I have a background in environmental protection issues having spent over 20 years working for the Office of General Counsel of the Energy and Environmental Cabinet as an environmental enforcement specialist and paralegal. My opinion regarding the Shelby County 109 Solid Waste Board is opposite that of our local newspaper.
I worked on over 800 mostly waste cases along with water, air and underground storage tank cases. Shelby County Fiscal Court is responsible to make sure that a solid waste management plan is submitted to the Kentucky Energy and Environmental Cabinet. The responsibility to manage the solid waste program in Shelby County was given to the 109 Board established by the county.
If they do not properly carry out their duties, then the state can take over. Under state law, the board could have taxed as much as 10 cents per $100 of property valuation. However, they have set the tax at only 3.5 cents per $100 valuation.

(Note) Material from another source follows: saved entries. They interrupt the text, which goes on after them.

import Literature.Computability.QuantumComplexity.QubitRouting
import Literature.Computability.QuantumComplexity.BarencoControlledGates
import Literature.Computability.QuantumComplexity.PathModelGadgetDefect
import HarnessLib

/-!
# The gates `{H, Z, CZ, CCZ}` as products of adjacent-qubit primitives

Topic `Literature/Computability/QuantumComplexity`. Proof infrastructure for the
`PromiseBQP`-hardness of the Jones polynomial at `k = 5` (Aharonov–Arad 2011, Thm. 3.1). The
reduction simulates a circuit over the sign basis `{H, Z, CZ, CCZ}` (QSIM, `QSimSign.lean`) by
braids; the braid toolbox realises, up to compilation error, exactly the following PRIMITIVES on an
`n`-qubit register: a Hadamard or a `Z` on one wire, and a controlled phase
`CP_{a,a+1}(u) = diag(1,1,1,u)`, `u ∈ {-1, i, -i}`, on two ADJACENT wires (`Gadget.ctrlPhase` of
`PathModelGadgetDefect.lean`). This file gives the exact matrix identities expressing every
placed gate of the sign basis as a product of primitives:

* `cphase u` (two-qubit `diag(1,1,1,u)`) and the bridges `placeGate_pairEmb_cphase`
  (= Barenco's `mc {c} t (m2 1 0 0 u)`), `placeGate_pairEmb_cphase_adj` (= `Gadget.ctrlPhase`),
  `cz_eq_cphase`, `placeGate_ccsign_eq_mc`;
* `placeGate_cz_eq_conj` — a `CZ` on wires `(i, j)` is the conjugate by a wire permutation of an
  adjacent `CZ` (`QubitRouting`, `permGate_mul_placeGate_mul_symm`), and the permutation is a
  product of adjacent transpositions each of which is a product of adjacent `CZ`s and Hadamards
  (`permGate_swap_eq_prod`);
* `placeGate_ccsign_eq_prod` — **Barenco et al. Lemma 6.1/7.5 for `CCZ`**:
  `CCZ_{abc} = CS_{bc} · CNOT_{ab} · CS†_{bc} · CNOT_{ab} · CS_{ac}` with `CNOT_{ab} = H_b CZ_{ab} H_b`
  (`Barenco.mc_insert_diag_sq` with `v = i`), every factor a placed `cphase` or Hadamard.

## References

* D. Aharonov, I. Arad, New J. Phys. 13 (2011) 035019, §3.2 [AharonovArad2011].
* A. Barenco et al., Phys. Rev. A 52 (1995) 3457, Lemmas 6.1, 7.5 [BarencoEtAl1995].
-/

noncomputable section

namespace Literature.Computability.QuantumComplexity

open Matrix Cryptography Complex

variable {n : ℕ}

/-! ### The controlled phase on two wires -/

/-- **`CP(u) = diag(1, 1, 1, u)`** on two wires. [cite: BarencoEtAl1995, §2] -/
def cphase (u : ℂ) : Matrix (QReg 2) (QReg 2) ℂ :=
  Matrix.diagonal fun x => if x 0 = true ∧ x 1 = true then u else 1

/-- `CZ = CP(-1)`. [folklore] -/
theorem cz_eq_cphase : cz = cphase (-1) := by
  rw [cz_eq_diagonal, cphase]

/-- **A placed `CP(u)` is Barenco's singly-controlled `diag(1, u)`.** [cite: BarencoEtAl1995, §2] -/
theorem placeGate_pairEmb_cphase {c t : Fin n} (h : c ≠ t) (u : ℂ) :
    placeGate (pairEmb c t h) (cphase u) = Barenco.mc {c} t (OneQubit.m2 1 0 0 u) := by
  rw [cphase, placeGate_diagonal, Barenco.mc_diag (by simpa using h.symm)]
  congr 1
  funext x
  simp only [Function.comp_apply, pairEmb_zero, pairEmb_one, Finset.mem_singleton, forall_eq]
  by_cases hc : x c = true
  · simp [hc]
  · simp [hc]

/-- A placed `CP(u)` is symmetric in its two wires. [folklore] -/
theorem placeGate_pairEmb_cphase_comm {c t : Fin n} (h : c ≠ t) (u : ℂ) :
    placeGate (pairEmb c t h) (cphase u) = placeGate (pairEmb t c h.symm) (cphase u) := by
  rw [cphase, placeGate_diagonal, placeGate_diagonal]
  congr 1
  funext x
  simp only [Function.comp_apply, pairEmb_zero, pairEmb_one]
  by_cases hc : x c = true <;> by_cases ht : x t = true <;> simp [hc, ht]

/-- **On adjacent wires a placed `CP(u)` is the gadget's `ctrlPhase`.** [cite: AharonovArad2011, §3.2] -/
theorem placeGate_pairEmb_cphase_adj (a : ℕ) (ha : a + 2 ≤ n) (u : ℂ) :
    placeGate (pairEmb (⟨a, by omega⟩ : Fin n) ⟨a + 1, by omega⟩ (by simp)) (cphase u) = Gadget.ctrlPhase a ha u := by
  rw [cphase, placeGate_diagonal, Gadget.ctrlPhase]
  congr 1

/-- A placed `CCZ` is Barenco's doubly-controlled `diag(1, -1)`. [cite: BarencoEtAl1995, §2] -/
theorem placeGate_ccsign_eq_mc (e : Fin 3 ↪ Fin n) :
    placeGate e ccsign = Barenco.mc {e 0, e 1} (e 2) (OneQubit.m2 1 0 0 (-1)) := by
  have h02 : e 0 ≠ e 2 := fun h => by have := e.injective h; simp at this
  have h12 : e 1 ≠ e 2 := fun h => by have := e.injective h; simp at this
  rw [ccsign, placeGate_diagonal, Barenco.mc_diag (by simp [h02.symm, h12.symm])]
  congr 1
  funext x
  simp only [Function.comp_apply, Finset.mem_insert, Finset.mem_singleton, forall_eq_or_imp, forall_eq]
  by_cases h0 : x (e 0) = true <;> by_cases h1 : x (e 1) = true <;> simp [h0, h1]

/-! ### One- and two-qubit gates of the basis as placed primitives -/

/-- Every `Fin 2`-embedding is a `pairEmb`. [folklore] -/
theorem eq_pairEmb (e : Fin 2 ↪ Fin n) : e = pairEmb (e 0) (e 1) (fun h => by have := e.injective h; simp at this) := by
  ext i
  fin_cases i <;> rfl

/-- **A placed `CZ` is a conjugate, by a wire permutation, of the adjacent `CZ`**: if `π (e 0) = a`
and `π (e 1) = a + 1` then `placeGate e cz = P_{π⁻¹} · ctrlPhase a (-1) · P_π`.
[cite: AharonovArad2011, §3.2] -/
theorem placeGate_cz_eq_conj (e : Fin 2 ↪ Fin n) (π : Equiv.Perm (Fin n)) (a : ℕ) (ha : a + 2 ≤ n)
    (h0 : π (e 0) = ⟨a, by omega⟩) (h1 : π (e 1) = ⟨a + 1, by omega⟩) :
    placeGate e cz = permGate π.symm * Gadget.ctrlPhase a ha (-1) * permGate π := by
  have hcov := permGate_mul_placeGate_mul_symm π e cz
  have he : e.trans π.toEmbedding = pairEmb (⟨a, by omega⟩ : Fin n) ⟨a + 1, by omega⟩ (by simp) := by
    ext i; fin_cases i
    · exact congrArg Fin.val h0
    · exact congrArg Fin.val h1
  rw [he, cz_eq_cphase, placeGate_pairEmb_cphase_adj a ha] at hcov
  rw [cz_eq_cphase, ← hcov]
  rw [← Matrix.mul_assoc, ← Matrix.mul_assoc, permGate_symm_mul_permGate, Matrix.one_mul, Matrix.mul_assoc,
    permGate_symm_mul_permGate, Matrix.mul_one]

/-- The same for `CP(u)` on arbitrary wires `(c, t)`. [cite: AharonovArad2011, §3.2] -/
theorem placeGate_cphase_eq_conj {c t : Fin n} (hct : c ≠ t) (u : ℂ) (π : Equiv.Perm (Fin n)) (a : ℕ) (ha : a + 2 ≤ n)
    (h0 : π c = ⟨a, by omega⟩) (h1 : π t = ⟨a + 1, by omega⟩) :
    placeGate (pairEmb c t hct) (cphase u) = permGate π.symm * Gadget.ctrlPhase a ha u * permGate π := by
  have hcov := permGate_mul_placeGate_mul_symm π (pairEmb c t hct) (cphase u)
  have he : (pairEmb c t hct).trans π.toEmbedding = pairEmb (⟨a, by omega⟩ : Fin n) ⟨a + 1, by omega⟩ (by simp) := by
    ext i; fin_cases i
    · exact congrArg Fin.val h0
    · exact congrArg Fin.val h1
  rw [he, placeGate_pairEmb_cphase_adj a ha] at hcov
  rw [← hcov, ← Matrix.mul_assoc, ← Matrix.mul_assoc, permGate_symm_mul_permGate, Matrix.one_mul, Matrix.mul_assoc,
    permGate_symm_mul_permGate, Matrix.mul_one]

/-! ### `CCZ` from controlled-`S`, `CNOT` (Barenco) -/

/-- **`CNOT` on wires `(c, t)` from an adjacent-free `CZ` identity**: `CNOT_{ct} = H_t · CZ_{ct} · H_t`
(all placed). [cite: BarencoEtAl1995, §2] -/
theorem placeGate_pairEmb_cnot_eq {c t : Fin n} (h : c ≠ t) :
    placeGate (pairEmb c t h) cnot = placeGate (wireEmb t) hGate * placeGate (pairEmb c t h) cz * placeGate (wireEmb t) hGate := by
  rw [Lemma24.cnot_eq_hadamard_cz_hadamard, placeGate_mul_holds, placeGate_mul_holds, placeGate_pairEmb_hOnSnd h]

/-- **Barenco's network for `CCZ`**: with the three wires `a = e 0`, `b = e 1`, `c = e 2`,
`CCZ = CP_{bc}(i) · (H_b CZ_{ab} H_b) · CP_{bc}(-i) · (H_b CZ_{ab} H_b) · CP_{ac}(i)` — every factor a
placed `cphase`, `cz` or Hadamard. [cite: BarencoEtAl1995, Lemma 6.1 and Lemma 7.5] -/
theorem placeGate_ccsign_eq_prod (e : Fin 3 ↪ Fin n) :
    placeGate e ccsign =
      placeGate (pairEmb (e 1) (e 2) (fun h => by have := e.injective h; simp at this)) (cphase I) *
        ((placeGate (wireEmb (e 1)) hGate * placeGate (pairEmb (e 0) (e 1) (fun h => by have := e.injective h; simp at this)) cz *
            placeGate (wireEmb (e 1)) hGate) *
          placeGate (pairEmb (e 1) (e 2) (fun h => by have := e.injective h; simp at this)) (cphase (-I)) *
          (placeGate (wireEmb (e 1)) hGate * placeGate (pairEmb (e 0) (e 1) (fun h => by have := e.injective h; simp at this)) cz *
            placeGate (wireEmb (e 1)) hGate)) *
        placeGate (pairEmb (e 0) (e 2) (fun h => by have := e.injective h; simp at this)) (cphase I) := by
  have h01 : e 0 ≠ e 1 := fun h => by have := e.injective h; simp at this
  have h02 : e 0 ≠ e 2 := fun h => by have := e.injective h; simp at this
  have h12 : e 1 ≠ e 2 := fun h => by have := e.injective h; simp at this
  have key := Barenco.mc_insert_diag_sq (C := ({e 0} : Finset (Fin n))) (a := e 1) (t := e 2) (by simp [h01.symm])
    (by simp [h02.symm]) h12 (v := I) (by simp)
  rw [show I * I = (-1 : ℂ) from Complex.I_mul_I, show (starRingEnd ℂ) I = -I from Complex.conj_I,
    show insert (e 1) ({e 0} : Finset (Fin n)) = {e 0, e 1} from Finset.pair_comm _ _] at key
  rw [placeGate_ccsign_eq_mc, key, ← placeGate_pairEmb_cphase h12, ← placeGate_pairEmb_cphase h12,
    ← placeGate_pairEmb_cphase h02, Barenco.mc_singleton_pauliX h01, placeGate_pairEmb_cnot_eq h01]

end Literature.Computability.QuantumComplexity

end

I am sure that when the board was established, the county knew what liability the county could incur with the management of two landfills without any additional money. They also knew that in the future they would have to provide for the disposal and recycling of solid waste for the county.
The cost of closing and maintaining a closed landfill according to state and federal law could run in the hundreds of thousands of dollars over the years. A lot of counties cannot maintain their landfills without cutting other services.
Garbage collection companies do not deal with yard waste, tree limbs, tires, hazardous waste, batteries and rocks. Also, if a person is cleaning out their garage or attic, they need to have a place to take their trash. At one time, trash that was generated by farmers went into sink holes, which contaminated the water that you drink.
They now have a place to take their waste either to be recycled or taken to a landfill.
When the Shelby County 109 Board was established, there were two landfills in the county. When both landfills had to be closed according to state and federal law, then waste had to be taken to an out-of-the county landfill. At that time, the cost was manageable. Now, with more businesses and individuals using the transfer station, the cost has risen considerably.
The tax dollars cannot pay for the increase in garbage. If someone has to pay for dumping, they should consider recycling most of their garbage. As mentioned previously, the Shelby County 109 Board could increase your taxes, which would not be fair, or they can charge three cents per pound.
I take my garbage to the transfer station and with the added charge. I would only have to pay no more than $3 per month. I save about $5 or $6 per month by recycling. If I had a 100-pound item to dispose of, that would only cost me $3. No garbage company would take it.
That is why mandatory garbage collection would increase open dumps. Louisville is a prime example of this. Open dumps are created when people cannot afford to dispose of their garbage.
Mandatory garbage collection hurts poor people and elderly who do not have a way to dispose of their garbage. I would rather pay $3 to dispose of my garbage than be made to pay $25 for someone else to take it.
In some counties, the cost of disposing garbage is a lot more than will be charged by Shelby County.
With the new recycling center, the county can store items until they can get a better price for those items. They can also take full loads of recycling materials to be sold instead of partial loads. That will reduce the cost of transportation.
The local paper did not check the laws that the county has to follow including keeping up two closed landfills. If there is a break in the landfills, that break has to be fixed. That could cost as much as $600,000.
Even with mandatory garbage collection, the Shelby County 109 Solid Waste Board will still have to have a centralized transfer station and a recycling facility. We are paying for past generations who dumped at the landfills.
Shelby is one of the cleanest counties in the state. Let us keep it that way by providing a place to recycle items, dump garbage, and keep Shelby County clean.
Hugh H. Harris lives in Shelby County.